- Cassell in 2013
- Born: Eric Jonothan Goldstein August 29, 1928 New York City
- Died: September 24, 2021 (aged 93) East Stroudsburg, Pennsylvania
- Known for: Work on the nature of suffering and the role of empathy in the medical profession
- Notable work: The Nature of Suffering and the Goals of Medicine (1991)
- Children: 1
- Website: ericcassell.com

= Eric Cassell =

American physician and bioethicist (1928–2021)

Eric Jonathan Cassell, born Eric Jonathan Goldstein (August 29, 1928 – September 24, 2021) was an American physician and bioethicist.

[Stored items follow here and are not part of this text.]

import Summits.Ventures.PercRepro.RankLevelSetLevelSevenT19Dev1
import Summits.Ventures.PercRepro.RankLevelSetLevelSevenT19Dev2
import Summits.Ventures.PercRepro.RankLevelSetLevelSevenT19Dev3
import Summits.Ventures.PercRepro.RankLevelSetLevelSevenT19Dev4
import Summits.Ventures.PercRepro.RankLevelSetLevelSevenT19Dev5
import Summits.Ventures.PercRepro.S4MidKeyNineteen
import Summits.Ventures.PercRepro.S4SevenWindow
import Summits.Ventures.PercRepro.RankLevelSetLevelSixRowsNineToFifteen

/-!
# PercRepro — THE 19 ROW OF LEVEL `7`: `c025_core_seven_nineteen (d ≥ 8) : RLS M 19 7` ON EVERY `e`-FREE CORE OF RANK `19`, AND
**THEOREM C₇ AT RANK `19`** (p7 g25, S4 feeder; p8's assembly shape — NO window claim, p9 owns S4)

The core cells `(19, d)`: `8 ≤ d ≤ 76` by the coloop device with the lossy ladder (`c025_core_seven_nineteen_<d>`: `k` coloops reduce to the natural cell
`(19 − k, d)` of the row `19 − k` at the same corank, the rest retired — the generic device `c025_core_seven_of_cells_free` in RankLevelSetLevelSevenT19Dev1, RankLevelSetLevelSevenT19Dev2, RankLevelSetLevelSevenT19Dev3, RankLevelSetLevelSevenT19Dev4, RankLevelSetLevelSevenT19Dev5),
`d ≥ 77` by p1's middle key (`S4Mid.c025_core_seven_midkey_nineteen`, no coloop-freeness needed). Then the level-6 glue `rls_seven_at_of_core 19` on `c025_six_all`
(level `6` at `p = 18`) gives level `7` at `p = 19`: **`c025_seven_at_nineteen : RLS M 19 7`** for every finite matroid.
Axioms: standard.
-/

open scoped Matroid

namespace PercRepro

namespace ThmN

variable {α : Type}

/-- **The core cell `(19, d)` at every corank `d ≥ 8`, every `e`-free core.** -/
theorem c025_core_seven_nineteen (M : Matroid α) [M.Finite] (d : ℕ) (hd8 : 8 ≤ d)
    (hR : M.eRank = (19 : ℕ∞)) (hn : M.E.ncard = 19 + d)
    (hfree : ∀ e ∈ M.E, ∃ A ⊆ M.E \ {e}, e ∉ M.closure A ∧ e ∉ M.closure ((M.E \ {e}) \ A)) :
    RLS M 19 7 := by
  rcases Nat.lt_or_ge d 77 with hlt | hge
  · interval_cases d
    · exact c025_core_seven_nineteen_8 M hR hn hfree
    · exact c025_core_seven_nineteen_9 M hR hn hfree
    · exact c025_core_seven_nineteen_10 M hR hn hfree
    · exact c025_core_seven_nineteen_11 M hR hn hfree
    · exact c025_core_seven_nineteen_12 M hR hn hfree
    · exact c025_core_seven_nineteen_13 M hR hn hfree
    · exact c025_core_seven_nineteen_14 M hR hn hfree
    · exact c025_core_seven_nineteen_15 M hR hn hfree
    · exact c025_core_seven_nineteen_16 M hR hn hfree
    · exact c025_core_seven_nineteen_17 M hR hn hfree
    · exact c025_core_seven_nineteen_18 M hR hn hfree
    · exact c025_core_seven_nineteen_19 M hR hn hfree
    · exact c025_core_seven_nineteen_20 M hR hn hfree
    · exact c025_core_seven_nineteen_21 M hR hn hfree
    · exact c025_core_seven_nineteen_22 M hR hn hfree
    · exact c025_core_seven_nineteen_23 M hR hn hfree
    · exact c025_core_seven_nineteen_24 M hR hn hfree
    · exact c025_core_seven_nineteen_25 M hR hn hfree
    · exact c025_core_seven_nineteen_26 M hR hn hfree
    · exact c025_core_seven_nineteen_27 M hR hn hfree
    · exact c025_core_seven_nineteen_28 M hR hn hfree
    · exact c025_core_seven_nineteen_29 M hR hn hfree
    · exact c025_core_seven_nineteen_30 M hR hn hfree
    · exact c025_core_seven_nineteen_31 M hR hn hfree
    · exact c025_core_seven_nineteen_32 M hR hn hfree
    · exact c025_core_seven_nineteen_33 M hR hn hfree
    · exact c025_core_seven_nineteen_34 M hR hn hfree
    · exact c025_core_seven_nineteen_35 M hR hn hfree
    · exact c025_core_seven_nineteen_36 M hR hn hfree
    · exact c025_core_seven_nineteen_37 M hR hn hfree
    · exact c025_core_seven_nineteen_38 M hR hn hfree
    · exact c025_core_seven_nineteen_39 M hR hn hfree
    · exact c025_core_seven_nineteen_40 M hR hn hfree
    · exact c025_core_seven_nineteen_41 M hR hn hfree
    · exact c025_core_seven_nineteen_42 M hR hn hfree
    · exact c025_core_seven_nineteen_43 M hR hn hfree
    · exact c025_core_seven_nineteen_44 M hR hn hfree
    · exact c025_core_seven_nineteen_45 M hR hn hfree
    · exact c025_core_seven_nineteen_46 M hR hn hfree
    · exact c025_core_seven_nineteen_47 M hR hn hfree
    · exact c025_core_seven_nineteen_48 M hR hn hfree
    · exact c025_core_seven_nineteen_49 M hR hn hfree
    · exact c025_core_seven_nineteen_50 M hR hn hfree
    · exact c025_core_seven_nineteen_51 M hR hn hfree
    · exact c025_core_seven_nineteen_52 M hR hn hfree
    · exact c025_core_seven_nineteen_53 M hR hn hfree
    · exact c025_core_seven_nineteen_54 M hR hn hfree
    · exact c025_core_seven_nineteen_55 M hR hn hfree
    · exact c025_core_seven_nineteen_56 M hR hn hfree
    · exact c025_core_seven_nineteen_57 M hR hn hfree
    · exact c025_core_seven_nineteen_58 M hR hn hfree
    · exact c025_core_seven_nineteen_59 M hR hn hfree
    · exact c025_core_seven_nineteen_60 M hR hn hfree
    · exact c025_core_seven_nineteen_61 M hR hn hfree
    · exact c025_core_seven_nineteen_62 M hR hn hfree
    · exact c025_core_seven_nineteen_63 M hR hn hfree
    · exact c025_core_seven_nineteen_64 M hR hn hfree
    · exact c025_core_seven_nineteen_65 M hR hn hfree
    · exact c025_core_seven_nineteen_66 M hR hn hfree
    · exact c025_core_seven_nineteen_67 M hR hn hfree
    · exact c025_core_seven_nineteen_68 M hR hn hfree
    · exact c025_core_seven_nineteen_69 M hR hn hfree
    · exact c025_core_seven_nineteen_70 M hR hn hfree
    · exact c025_core_seven_nineteen_71 M hR hn hfree
    · exact c025_core_seven_nineteen_72 M hR hn hfree
    · exact c025_core_seven_nineteen_73 M hR hn hfree
    · exact c025_core_seven_nineteen_74 M hR hn hfree
    · exact c025_core_seven_nineteen_75 M hR hn hfree
    · exact c025_core_seven_nineteen_76 M hR hn hfree
  · exact S4Mid.c025_core_seven_midkey_nineteen M (by omega) hfree

/-- **THEOREM C₇ AT RANK `19`**: level `7` at `p = 19` for every finite matroid (on level `6` at `p = 18`, `c025_six_all`). -/
theorem c025_seven_at_nineteen (M : Matroid α) [M.Finite] : RLS M 19 7 :=
  rls_seven_at_of_core 19 (by norm_num) (fun M _ => c025_six_all M 18 (by norm_num))
    (fun M _ d hd hR hn hfree => c025_core_seven_nineteen M d hd hR hn hfree) M

end ThmN

end PercRepro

== Early life and education ==
Eric Jonathan Goldstein was born on August 29, 1928, in New York City. He and his brother changed their surname to Cassell to render it closer to their grandfather's name, which was changed at Ellis Island. He received a BS from Queens College, City University of New York, in 1950, an MA from Columbia University, also in 1950, and an MD from New York University School of Medicine in 1954.

== Career ==
Cassell taught at Cornell University Medical College and Mount Sinai School of Medicine, and practiced at French Hospital and New York Hospital. He was elected a member of the National Academy of Medicine in 1982.

According to a 2019 critical review of Cassell's work, his views on the nature of suffering were "close to canonical" in the medical community. Cassell advanced a subjective view of suffering, according to which the condition must be understood by reference to the beliefs and perceptions of the person experiencing it.

In 2001, Cassell published a study in Annals of Internal Medicine that assessed the decision-making capacity of severely ill adults, finding that their decision-making abilities were similar to those of children under 10. Commenting on his findings, Cassell stated, "I think it's grossly unfair and I actually think it's an abuse of a patient to put someone in a position to make decisions when they don't have the capacity to make them."

Cassell died on September 24, 2021, in East Stroudsburg, Pennsylvania.

== Bibliography ==
- Cassell, Eric J. (1976). "The Healer's Art: A New Approach to the Doctor-Patient Relationship"
- Cassell, Eric J. (1997). "Doctoring: The Nature of Primary Care Medicine"
- Cassell, Eric J. (2004). "The Nature of Suffering and the Goals of Medicine"
- Cassell, Eric J. (2012). "The Nature of Healing: The Modern Practice of Medicine"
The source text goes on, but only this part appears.